SWOT stands for an organization’s Strengths, Weaknesses, Opportunities and Threats . At Oak Spring University, we believe that Alignvest Acquisition II A can use SWOT analysis as a strategic management tool to assess the current internal strengths and weaknesses of the Alignvest Acquisition II A, and to figure out the opportunities and threats in the macro environment – technological, environmental, political, economic, social, demographic, etc in which Alignvest Acquisition II A operates in.

According to Harvard Business Review, 75% of the managers use SWOT analysis for various purposes such as – evaluating current scenario, strategic planning, new venture feasibility, personal growth goals, new market entry, Go To market strategies, portfolio management and strategic trade-off assessment, organizational restructuring, etc.




SWOT Objectives / Importance of SWOT Analysis and SWOT Matrix


SWOT analysis of Alignvest Acquisition II A can be done for the following purposes –
1. Strategic planning of Alignvest Acquisition II A
2. Improving business portfolio management of Alignvest Acquisition II A
3. Assessing feasibility of the new initiative in Canada
4. Making a Misc. Financial Services sector specific business decision
5. Set goals for the organization
6. Organizational restructuring of Alignvest Acquisition II A




Strengths of Alignvest Acquisition II A | Internal Strategic Factors
What are Strengths in SWOT Analysis / TOWS Matrix / Weighted SWOT Analysis

The strengths of Alignvest Acquisition II A are -

Organizational Resilience of Alignvest Acquisition II A

– The covid-19 pandemic has put organizational resilience at the centre of everthing Alignvest Acquisition II A does. Organizational resilience comprises - Financial Resilience, Operational Resilience, Technological Resilience, Organizational Resilience, Business Model Resilience, and Reputation Resilience.

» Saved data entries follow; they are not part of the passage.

/-- **THE LACUNARY MARKUS THEOREM (alternating scales exist).**  `K ≥ 2` real symmetric letters at strictly increasing
exponents, Rayleigh-sharp.  Then there are a global sign `σ = ±1` and scales `0 < a₀ < a₁ < ⋯ < a_{K−1}` with
`σ·(−1)ʲ·vᵀF(aⱼ)v > 0` for every `v ≠ 0` — `F` is DEFINITE with ALTERNATING signs at `K` scales (the hypothesis of
Theorem C `card_posRoots_le_of_alternatingMoments`). [folklore] -/
theorem exists_alternatingScales_of_rayleighSharp {K : ℕ} (hK : 2 ≤ K) (d : Fin K → ℕ) (hd : StrictMono d)
    (S : Fin K → Matrix ι ι ℝ) (hS : ∀ l, (S l).IsSymm)
    (hsharp : ∀ v : ι → ℝ, v ≠ 0 →
      K ≤ ((∑ l, C (v ⬝ᵥ (S l *ᵥ v)) * (X : ℝ[X]) ^ d l).roots.toFinset.filter (fun t => 0 < t)).card + 1) :
    ∃ (a : Fin (K - 1 + 1) → ℝ) (σ : ℝ), StrictMono a ∧ 0 < a 0 ∧ (σ = 1 ∨ σ = -1) ∧
      ∀ (j : Fin (K - 1 + 1)) (v : ι → ℝ), v ≠ 0 →
        0 < σ * (-1) ^ (j : ℕ) * (v ⬝ᵥ ((∑ k, a j ^ d k • S k) *ᵥ v)) := by
  classical
  rcases isEmpty_or_nonempty ι with hι | hι
  · refine ⟨fun j => (j : ℝ) + 1, 1, fun i j h => ?_, by simp, Or.inl rfl, fun j v hv => absurd (Subsingleton.elim v 0) hv⟩
    have h' : (i : ℕ) < (j : ℕ) := h
    show (i : ℝ) + 1 < (j : ℝ) + 1
    exact_mod_cast Nat.succ_lt_succ h'
  · -- a non-zero vector and the global sign
    have hv₀ : (fun _ : ι => (1 : ℝ)) ≠ 0 := by
      intro h
      have := congrFun h (Classical.arbitrary ι)
      simp at this
    obtain ⟨σ, hσ1, hσ⟩ := alternatingDefinite_of_rayleighSharp hK d hd S hsharp _ hv₀
    have hsc : ∀ j : Fin (K - 1 + 1), ∃ a : ℝ, 0 < a ∧ ∀ u : ι → ℝ, u ≠ 0 →
        ((∑ l, C (u ⬝ᵥ (S l *ᵥ u)) * (X : ℝ[X]) ^ d l).roots.toFinset.filter (fun t => 0 < t ∧ t < a)).card = j ∧
          u ⬝ᵥ ((∑ k, a ^ d k • S k) *ᵥ u) ≠ 0 :=
      fun j => exists_scale hK d hd S hS hsharp σ hσ j (by have := j.isLt; omega)
    choose a ha0 ha using hsc
    refine ⟨a, σ, fun i j hij => ?_, ha0 0, hσ1, fun j v hv => ?_⟩
    · -- strict monotonicity from the root counts of one fixed vector
      by_contra hle
      push Not at hle
      have h1 := (ha i _ hv₀).1
      have h2 := (ha j _ hv₀).1
      have hmono := card_rootsBelow_mono (∑ l, C ((fun _ : ι => (1 : ℝ)) ⬝ᵥ (S l *ᵥ fun _ : ι => (1 : ℝ)))
        * (X : ℝ[X]) ^ d l) hle
      rw [h1, h2] at hmono
      exact absurd hmono (not_le.2 hij)
    · obtain ⟨hcount, hne⟩ := ha j v hv
      have hnr : ¬ (∑ l, C (v ⬝ᵥ (S l *ᵥ v)) * (X : ℝ[X]) ^ d l).IsRoot (a j) :=
        fun h => hne ((isRoot_iff_form_eq_zero d S v (a j)).1 h)
      have h := rayleigh_sign_law hK d hd S hsharp σ hσ v hv (ha0 j) hnr
      rwa [hcount] at h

Effective Research and Development (R&D)

– Alignvest Acquisition II A has innovation driven culture where significant part of the revenues are spent on the research and development activities. This has resulted in – Alignvest Acquisition II A staying ahead in the Misc. Financial Services industry in terms of – new product launches, superior customer experience, highly competitive pricing strategies, and great returns to the shareholders.

Superior customer experience

– The customer experience strategy of Alignvest Acquisition II A in Misc. Financial Services industry is based on four key concepts – personalization, simplification of complex needs, prompt response, and continuous engagement.

Successful track record of launching new products

– Alignvest Acquisition II A has launched numerous new products in last few years, keeping in mind evolving customer preferences and competitive pressures. Alignvest Acquisition II A has effective processes in place that helps in exploring new product needs, doing quick pilot testing, and then launching the products quickly using its extensive distribution network.

Innovation driven organization

– Alignvest Acquisition II A is one of the most innovative firm in Misc. Financial Services sector.

Sustainable margins compare to other players in Misc. Financial Services industry

– Alignvest Acquisition II A has clearly differentiated products in the market place. This has enabled Alignvest Acquisition II A to fetch slight price premium compare to the competitors in the Misc. Financial Services industry. The sustainable margins have also helped Alignvest Acquisition II A to invest into research and development (R&D) and innovation.

Analytics focus

– Alignvest Acquisition II A is putting a lot of focus on utilizing the power of analytics in business decision making. This has put it among the leading players in the Misc. Financial Services industry. The technology infrastructure of Canada is also helping it to harness the power of analytics for – marketing optimization, demand forecasting, customer relationship management, inventory management, information sharing across the value chain etc.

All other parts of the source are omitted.